[Stored data entries]
____

import Summits.QuantumAdvantage.QuantumAdvantage.Theses.ArithStatLadder
import Summits.QuantumAdvantage.QuantumAdvantage.Theorems.DigitRung.Negative.Reduction
import Summits.QuantumAdvantage.QuantumAdvantage.Theorems.DigitRung.Negative.WalshAndIndependence
import Summits.QuantumAdvantage.QuantumAdvantage.Theorems.DigitRung.Negative.TwoAdicDigitBalance
import Literature.NumberTheory.CubicFields.BinaryCubicForms
import Literature.NumberTheory.CubicFields.UniformityEstimate
import Literature.NumberTheory.QuadraticFields.ThreeTorsion
import Literature.NumberTheory.QuadraticFields.ThreeTorsionMean
import Literature.NumberTheory.Sieve.VinogradovExpSumTools
import Literature.NumberTheory.DiophantineApproximation.RationalsNearSeparatedPoints

/-!
# Sketch (crux-ideate r1 k2, gen 2): first lemmas of the idea `isobaric-bilinear-dispersion`
for the crux `ArithStatLadder.DigitRung` (stmt-QuantumAdvantage-2423).

Nothing here is proposed to the tree; `def … : Prop` are STATEMENTS (first lemmas / stubs-to-be),
the `theorem`s are the algebraic identities the lever rests on, kernel-checked.

§1  The lever's algebra: `Disc` is isobaric of weight 6, hence AFFINE-BILINEAR in the extreme pair
    `(a, d)` modulo the single outer term `-27 (ad)^2`; the cross difference
    `Disc(a,b,c,d) − Disc(a,b',c',d)` is `18·ad·Δ₁ − 4·a·Δ₂ − 4·d·Δ₃ + Δ₀`.
§2  Currency: `eR`, box Weyl sums `discBoxSum` over translated/dilated boxes, hyperbolic sums.
§3  First lemma `BilinearBoxLemma` + its elementary engines (`ShiftedMinLemma`, `MajorDifferencesRare`,
    `ProductDifferenceCount` — the first two are corollaries of PROVED tree lemmas) and the
    Cauchy–Schwarz step `CauchySchwarzOuterPair`.
§4  Milestone in the common currency of the other cards: `IsobaricBilinearWeyl := TorsionWeylBound 0 1`.
§5  Recorded line shape (statements only).
-/

noncomputable section

namespace Summit.QuantumAdvantage.QuantumAdvantage.Cruxes.DigitRung.IdeasK2G2

set_option linter.dupNamespace false

open scoped BigOperators Classical
open Literature.NumberTheory.CubicFields Literature.NumberTheory.QuadraticFields
open Literature.NumberTheory.Sieve.Vinogradov (distInt geomBound)
open Summit.QuantumAdvantage.QuantumAdvantage.Theses.ArithStatLadder (DigitRung)

/-! ## §1 The isobaric affine-bilinear structure of `Disc` in the extreme pair `(a, d)` -/

/-- **The lever.** `Disc = −27(ad)² + 18(bc)(ad) − 4c³·a − 4b³·d + b²c²`: the extreme
coefficients enter only through `1, a, d, ad, (ad)²` (isobaric weight `6`: a monomial
`a^{e₀} b^{e₁} c^{e₂} d^{e₃}` of `Disc` has `Σ eᵢ = 4`, `e₁ + 2e₂ + 3e₃ = 6`). -/
theorem disc_outer_affine_bilinear {R : Type*} [CommRing R] (f : BinaryCubic R) :
    f.disc = -27 * (f.a * f.d) ^ 2 + 18 * (f.b * f.c) * (f.a * f.d) + (-4 * f.c ^ 3) * f.a
      + (-4 * f.b ^ 3) * f.d + f.b ^ 2 * f.c ^ 2 := by
  rw [BinaryCubic.disc_eq]; ring

/-- **Cross difference is bilinear in `(a, d)`.** For two inner points `(b,c)`, `(b',c')` and the
same outer point `(a,d)`:
`Disc(a,b,c,d) − Disc(a,b',c',d) = 18·ad·(bc − b'c') − 4a·(c³ − c'³) − 4d·(b³ − b'³) + (b²c² − b'²c'²)`;
the outer term `−27(ad)²` CANCELS. This is what one Cauchy–Schwarz over `(a,d)` produces. -/
theorem disc_cross_difference {R : Type*} [CommRing R] (a d b c b' c' : R) :
    (⟨a, b, c, d⟩ : BinaryCubic R).disc - (⟨a, b', c', d⟩ : BinaryCubic R).disc
      = 18 * (a * d) * (b * c - b' * c') - 4 * a * (c ^ 3 - c' ^ 3) - 4 * d * (b ^ 3 - b' ^ 3)
        + (b ^ 2 * c ^ 2 - b' ^ 2 * c' ^ 2) := by
  simp only [BinaryCubic.disc_eq]; ring

/-- **Stability under translation and odd dilation** (needed for sieve classes `x ≡ x₀ (mod m)` and
for Bhargava's translated boxes): for `x = x₀ + m·y` the cross difference in the new variables is
again `κ·(a d) + μ·a + ν·d + const` with `κ = 18 m⁴ (bc − b'c')` computed from the ACTUAL inner
values `b = b₀ + m b₁`, … — i.e. the structure of `disc_cross_difference` is intrinsic. We record the
instance used: translating all four coordinates. -/
theorem disc_cross_difference_translate {R : Type*} [CommRing R]
    (a₀ b₀ c₀ d₀ m a d b c b' c' : R) :
    (⟨a₀ + m * a, b₀ + m * b, c₀ + m * c, d₀ + m * d⟩ : BinaryCubic R).disc
      - (⟨a₀ + m * a, b₀ + m * b', c₀ + m * c', d₀ + m * d⟩ : BinaryCubic R).disc
      = 18 * ((a₀ + m * a) * (d₀ + m * d)) * ((b₀ + m * b) * (c₀ + m * c) - (b₀ + m * b') * (c₀ + m * c'))
        - 4 * (a₀ + m * a) * ((c₀ + m * c) ^ 3 - (c₀ + m * c') ^ 3)
        - 4 * (d₀ + m * d) * ((b₀ + m * b) ^ 3 - (b₀ + m * b') ^ 3)
        + ((b₀ + m * b) ^ 2 * (c₀ + m * c) ^ 2 - (b₀ + m * b') ^ 2 * (c₀ + m * c') ^ 2) :=
  disc_cross_difference _ _ _ _ _ _

/-- `ad` and `bc` are the invariants of the torus `(a,b,c,d) ↦ (t⁻³a, t⁻¹b, tc, t³d)` that skews
Bhargava's boxes: the split `(a,d) | (b,c)` is balanced (`#outer = #inner = X^{1/2}`) uniformly in
the cusp parameter. Recorded as the algebraic identity on monomials. -/
theorem torus_invariants {R : Type*} [Field R] (t a b c d : R) (ht : t ≠ 0) :
    (t⁻¹ ^ 3 * a) * (t ^ 3 * d) = a * d ∧ (t⁻¹ * b) * (t * c) = b * c := by
  constructor <;> field_simp

/-- Sanity instance of `disc_outer_affine_bilinear` at `f = u³ − uv² + v³` (`Disc = −23`). -/
example : (⟨1, 0, -1, 1⟩ : BinaryCubic ℤ).disc = -23 := by simp [BinaryCubic.disc_eq]

/-! ## §2 Currency -/

/-- `e(x) = exp(2πix)`. -/
def eR (x : ℝ) : ℂ := Complex.exp (2 * Real.pi * Complex.I * x)

/-- Distance to the nearest integer: the tree's `Vinogradov.distInt` (`|x − round x|`), with
`geomBound V x = min (V, 1/(2‖x‖))` the geometric-series majorant (`norm_sum_Ioc_fourierChar_le_geomBound`). -/
example (x : ℝ) : distInt x = |x - round x| := rfl

/-- The box Weyl sum of the discriminant over the translated/dilated box
`{x₀ + m·(a,b,c,d) : a < A, b < B, c < C, d < D}` at frequency `α`:
`Σ e(α · Disc(x₀ + m x))`. (`m = 1`, `x₀ = lo` is a plain box with lower corner `lo`.) -/
def discBoxSum (x₀ : BinaryCubic ℤ) (m A B C D : ℕ) (α : ℝ) : ℂ :=
  ∑ a ∈ Finset.range A, ∑ b ∈ Finset.range B, ∑ c ∈ Finset.range C, ∑ d ∈ Finset.range D,
    eR (α * ((⟨x₀.a + m * a, x₀.b + m * b, x₀.c + m * c, x₀.d + m * d⟩ : BinaryCubic ℤ).disc : ℤ))

/-- The hyperbolic (affine-bilinear) exponential sum `Σ_{a<A} Σ_{d<D} e(κ·ad + μ·a + ν·d)` — what is
left of the `(a,d)`-sum after Cauchy–Schwarz; a geometric series in `d` for each `a`. -/
def hyperbolicSum (A D : ℕ) (κ μ ν : ℝ) : ℂ :=
  ∑ a ∈ Finset.range A, ∑ d ∈ Finset.range D, eR (κ * a * d + μ * a + ν * d)

/-! ## §3 First lemma and its engines -/

/-- **Cauchy–Schwarz over the outer pair** (exact inequality, no arithmetic): for the box sum,
`|S|² ≤ (A·D) · Σ_{(b,c),(b',c')} |hyperbolicSum A D κ μ ν|` with
`κ = 18 α m⁴·(bc − b'c')`-type derived frequency read off `disc_cross_difference_translate`
(here packaged abstractly: any phase `Φ(x,y) = R(x) + ⟨φ(x), ψ(y)⟩` with `φ(a,d) = (ad, a, d)`). -/
def CauchySchwarzOuterPair : Prop :=
  ∀ (A D : ℕ) (Y : Finset (ℤ × ℤ)) (R : ℕ → ℕ → ℝ) (ψ₁ ψ₂ ψ₃ ψ₀ : ℤ × ℤ → ℝ),
    ‖∑ a ∈ Finset.range A, ∑ d ∈ Finset.range D, ∑ y ∈ Y,
        eR (R a d + ψ₁ y * a * d + ψ₂ y * a + ψ₃ y * d + ψ₀ y)‖ ^ 2
      ≤ (A * D : ℝ) * ∑ y ∈ Y, ∑ y' ∈ Y,
          ‖hyperbolicSum A D (ψ₁ y - ψ₁ y') (ψ₂ y - ψ₂ y') (ψ₃ y - ψ₃ y')‖

/-- **Shifted min-lemma** (Vinogradov; Vaughan *The Hardy–Littlewood method* Lemma 2.2,
Nathanson GTM 164 Lemma 4.10 with constant weights): if `|κ − s/q| ≤ 1/q²`, `(s,q) = 1`, then
`Σ_{a<A} min(D, 1/(2‖κa + ν‖)) ≤ C₀ (A/q + 1)(D + q(1 + log q))`, uniformly in the shift `ν`.
A ~30-line COROLLARY of PROVED tree lemmas: split `a` into blocks of length `⌊q/2⌋ + 1`; inside a
block the points `κa + ν` are pairwise `1/(2q)`-separated (`Vinogradov.le_distInt_mul_of_abs_le`,
the shift cancels in differences), so each block contributes `≤ 2D + 2q(1 + log q)`
(`Vinogradov.sum_geomBound_le_of_separated`). It bounds `‖hyperbolicSum A D κ μ ν‖` after the
geometric series in `d` (`Vinogradov.norm_sum_Ioc_fourierChar_le_geomBound`). -/
def ShiftedMinLemma : Prop :=
  ∃ C₀ : ℝ, ∀ (A D q : ℕ) (s : ℤ) (κ ν : ℝ), 1 ≤ q → IsCoprime s (q : ℤ) →
    |κ - s / q| ≤ 1 / (q : ℝ) ^ 2 →
      ∑ a ∈ Finset.range A, geomBound (D : ℝ) (κ * a + ν)
        ≤ C₀ * ((A : ℝ) / q + 1) * (D + q * (1 + Real.log q))

/-- **Bad inner pairs are rare** — the counting device is ALREADY PROVED in the tree:
`Literature/NumberTheory/DiophantineApproximation/RationalsNearSeparatedPoints.lean`,
`card_filter_exists_near_rational_le` (points of a `δ`-separated set of reals in an interval of
length `Λ` lying within `η` of a rational with denominator in `[Q₁, Q₂)` number
`≤ (Q₂ − Q₁)(Q₂(Λ + 2η) + 1)(2η/δ + 1)`), applied to the arithmetic progression
`P = {18 r m⁴ Δ / 2^k : |Δ| ≤ 2M}` (`δ = 18|r|m⁴/2^k`, `Λ = 72|r|m⁴M/2^k`, `η = 1/Q`,
`Q = AD·M^{−δ₀}`, `Q₂ = M^{δ₀}`): the number of `Δ = bc − b'c'` whose derived frequency is major is
`≪ M^{3δ₀} + |r|m⁴M^{1+2δ₀}2^{−k} + 2^k M^{2δ₀−1}/|r|` — a fraction `M^{−δ₀}` of all `Δ` exactly
when `M^{4δ₀} ≲ 2^k ≲ M^{2−4δ₀}`. Recorded here as the resulting statement. -/
def MajorDifferencesRare : Prop :=
  ∀ δ₀ : ℝ, 0 < δ₀ → ∃ C : ℝ, ∀ (M k : ℕ) (r : ℤ) (m : ℕ), r ≠ 0 → 1 ≤ m →
    (((Finset.Icc (-(2 * M : ℤ)) (2 * M)).filter (fun Δ : ℤ =>
        ∃ q : ℕ, 1 ≤ q ∧ (q : ℝ) ≤ (M : ℝ) ^ δ₀ ∧ ∃ s : ℤ,
          |(18 * r * (m : ℝ) ^ 4 * Δ / (2 : ℝ) ^ k) - s / q| ≤ (M : ℝ) ^ δ₀ / (q * M))).card : ℝ)
      ≤ C * ((M : ℝ) ^ (3 * δ₀) + |(r : ℝ)| * (m : ℝ) ^ 4 * (M : ℝ) ^ (1 + 2 * δ₀) / (2 : ℝ) ^ k
              + (2 : ℝ) ^ k * (M : ℝ) ^ (2 * δ₀ - 1) / |(r : ℝ)| + (M : ℝ) ^ δ₀)

/-- **Product-difference count** (divisor-type bound for the inner pairs): the number of
`(b, c, b', c')` in a box `[B] × [C] × [B] × [C]` with `bc − b'c' = Δ` is `≪_ε (BC)^{1+ε} + B² + C²`
uniformly in `Δ` (for `Δ = 0` included). -/
def ProductDifferenceCount : Prop :=
  ∀ ε : ℝ, 0 < ε → ∃ C : ℝ, ∀ (B C' : ℕ) (Δ : ℤ),
    ((((Finset.range B ×ˢ Finset.range C') ×ˢ (Finset.range B ×ˢ Finset.range C')).filter
        (fun p : (ℕ × ℕ) × (ℕ × ℕ) =>
          (p.1.1 : ℤ) * p.1.2 - (p.2.1 : ℤ) * p.2.2 = Δ)).card : ℝ)
      ≤ C * (((B : ℝ) * C') ^ (1 + ε) + (B : ℝ) ^ 2 + (C' : ℝ) ^ 2)

/-- **FIRST LEMMA — the bilinear box lemma.** For every `δ ∈ (0, 1/10)` there are `κ > 0`, `C`
such that for every translated box `x₀ + m·([A]×[B]×[C]×[D])` with odd `m ≤ M^δ`, all sides in
`[M^δ, M^{1−δ}]`, `AD ≤ M`, `BC ≤ M`, every odd `r` with `|r| ≤ M^δ` and every `k` with
`M^{8δ} ≤ 2^k ≤ M^{2−8δ}`:  `|Σ_{x in box} e(r·Disc(x)/2^k)| ≤ C·M^{2−κ}` (trivial bound `≍ M²`).
Proof sketch (card §Lever): Cauchy–Schwarz over `(a,d)` (`disc_cross_difference_translate`) →
hyperbolic sums with derived frequency `κ = 18 r m⁴ (bc − b'c')/2^k` → geometric series in `d` +
`ShiftedMinLemma` in `a` after Dirichlet approximation of `κ` (`Real.exists_rat_abs_sub_le_and_den_le`)
with `Q = AD·M^{−δ}` → the inner pairs whose `κ` is major (`q ≤ M^δ`) are few by
`MajorDifferencesRare` × `ProductDifferenceCount`: a fraction
`≪ M^{2δ−1} + |r| m⁴ M^{2δ} 2^{−k} + 2^k M^{2δ−2}` of all `Δ = bc − b'c'`. In the application
`M ≍ X^{1/2}`, so the window is `X^{4δ} ≤ 2^k ≤ X^{1−4δ}`: the whole open band and both printed ends. -/
def BilinearBoxLemma : Prop :=
  ∀ δ : ℝ, 0 < δ → δ < 1 / 10 → ∃ κ : ℝ, 0 < κ ∧ ∃ C : ℝ,
    ∀ (x₀ : BinaryCubic ℤ) (m M A B C' D k : ℕ) (r : ℤ),
      Odd m → Odd r → (m : ℝ) ≤ (M : ℝ) ^ δ → |(r : ℝ)| ≤ (M : ℝ) ^ δ →
      (M : ℝ) ^ δ ≤ A → (M : ℝ) ^ δ ≤ B → (M : ℝ) ^ δ ≤ C' → (M : ℝ) ^ δ ≤ D →
      (A : ℝ) * D ≤ M → (B : ℝ) * C' ≤ M →
      (M : ℝ) ^ (8 * δ) ≤ (2 : ℝ) ^ k → (2 : ℝ) ^ k ≤ (M : ℝ) ^ (2 - 8 * δ) →
        ‖discBoxSum x₀ m A B C' D ((r : ℝ) / (2 : ℝ) ^ k)‖ ≤ C * (M : ℝ) ^ (2 - κ)

/-! ## §4 Milestone in the common currency (shared with the other cards on this crux) -/

/-- The digit Weyl sum of the centred 3-torsion over imaginary quadratic discriminants `−X < D < 0`
(`D` fundamental): `Σ (#Cl₃(D) − 2)·e(rD/2^k)`. By `Negative.digitRung_iff_canonical` only the
canonical statistic `quadFieldThreeTorsion` matters (this is where the crux's `Pins` hypothesis is
used — `Negative.digitRung_false_without_pins`). -/
def torsionWeylSum (X k : ℕ) (r : ℤ) : ℂ :=
  ∑ D ∈ negFundDiscrs X, (((quadFieldThreeTorsion D : ℝ) - 2 : ℝ) : ℂ) * eR ((r : ℝ) * D / (2 : ℝ) ^ k)

/-- Power-saving minor-arc bound on the dyadic window `X^{lo+δ} ≤ 2^k ≤ X^{hi−δ}` (same currency as
the cards `birch-singular-locus`, `two-adic-differencing`, `hessian-poisson-upper-band`). -/
def TorsionWeylBound (lo hi : ℝ) : Prop :=
  ∀ δ : ℝ, 0 < δ → ∀ r : ℤ, Odd r → ∃ κ : ℝ, 0 < κ ∧ ∃ C : ℝ, ∀ X k : ℕ,
    (X : ℝ) ^ (lo + δ) ≤ (2 : ℝ) ^ k → (2 : ℝ) ^ k ≤ (X : ℝ) ^ (hi - δ) →
      ‖torsionWeylSum X k r‖ ≤ C * (X : ℝ) ^ (1 - κ)

/-- **Milestone of this line**: the full window `(X^{0+}, X^{1−})` from ONE lemma. -/
def IsobaricBilinearWeyl : Prop := TorsionWeylBound 0 1

/-! ## §5 Recorded line shape (statements only; the crux-plan turns these into stubs) -/

/-- The low-digit input shared with the route's support item `EndJuntaRung`: Davenport–Heilbronn
mean `2` in every FIXED residue class of `−D` modulo a FIXED power of two (BST Thm 20 + §8.5 /
Taniguchi–Thorne CJM Thm 1.5, `4 ∣ m`; NOT the tree's `tt_threeTorsion_sum_progression`, which
needs `gcd(6a, m) = 1` — `Negative.gcd_six_mul_two_pow_ne_one`). -/
def DyadicClassMeanTwo : Prop :=
  ∀ (k₀ : ℕ) (u : ℤ), ∀ ε : ℝ, 0 < ε → ∀ᶠ n : ℕ in Filter.atTop,
    |∑ D ∈ ((negFundDiscrs (2 ^ n)) \ (negFundDiscrs (2 ^ (n - 1)))).filter
        (fun D => D ≡ u [ZMOD (2 ^ k₀ : ℕ)]), ((quadFieldThreeTorsion D : ℝ) - 2)|
      ≤ ε * (((negFundDiscrs (2 ^ n)) \ (negFundDiscrs (2 ^ (n - 1)))).card : ℝ)

/-- Trunk (shared with every lattice-point line on this crux; Bhargava averaging over translated
boxes truncated at height `X^η`, reducible forms `O(X^{3/4+ε})`, fundamental-discriminant sieve by
classes mod odd `m² ≤ X^{2η}` with tail `btt_uniformity_sqDvd`, and the Hasse/HCL-I dictionary
`#Cl₃(D) − 1 = 2·#{cubic fields of disc D}`): the box lemma gives the milestone. -/
def TrunkShape : Prop := BilinearBoxLemma → btt_uniformity_sqDvd → IsobaricBilinearWeyl

/-- Glue (elementary: Fejér/Erdős–Turán for the square wave with nonnegative weights `t`, plus
`Negative.concl_iff_total_and_walsh`; the top `O(1)` digits from `btt_threeTorsion_sum`, the bottom
`O(1)` digits from `DyadicClassMeanTwo`; everything in between from the milestone). -/
def GlueShape : Prop :=
  IsobaricBilinearWeyl → btt_threeTorsion_sum → DyadicClassMeanTwo → DigitRung

end Summit.QuantumAdvantage.QuantumAdvantage.Cruxes.DigitRung.IdeasK2G2

end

____

[Exercise prompt] Retype the entries above exactly, but only from the line containing "Odd m → Odd" through the line containing "(same currency as", both included.

[Solution]
      Odd m → Odd r → (m : ℝ) ≤ (M : ℝ) ^ δ → |(r : ℝ)| ≤ (M : ℝ) ^ δ →
      (M : ℝ) ^ δ ≤ A → (M : ℝ) ^ δ ≤ B → (M : ℝ) ^ δ ≤ C' → (M : ℝ) ^ δ ≤ D →
      (A : ℝ) * D ≤ M → (B : ℝ) * C' ≤ M →
      (M : ℝ) ^ (8 * δ) ≤ (2 : ℝ) ^ k → (2 : ℝ) ^ k ≤ (M : ℝ) ^ (2 - 8 * δ) →
        ‖discBoxSum x₀ m A B C' D ((r : ℝ) / (2 : ℝ) ^ k)‖ ≤ C * (M : ℝ) ^ (2 - κ)

/-! ## §4 Milestone in the common currency (shared with the other cards on this crux) -/

/-- The digit Weyl sum of the centred 3-torsion over imaginary quadratic discriminants `−X < D < 0`
(`D` fundamental): `Σ (#Cl₃(D) − 2)·e(rD/2^k)`. By `Negative.digitRung_iff_canonical` only the
canonical statistic `quadFieldThreeTorsion` matters (this is where the crux's `Pins` hypothesis is
used — `Negative.digitRung_false_without_pins`). -/
def torsionWeylSum (X k : ℕ) (r : ℤ) : ℂ :=
  ∑ D ∈ negFundDiscrs X, (((quadFieldThreeTorsion D : ℝ) - 2 : ℝ) : ℂ) * eR ((r : ℝ) * D / (2 : ℝ) ^ k)

/-- Power-saving minor-arc bound on the dyadic window `X^{lo+δ} ≤ 2^k ≤ X^{hi−δ}` (same currency as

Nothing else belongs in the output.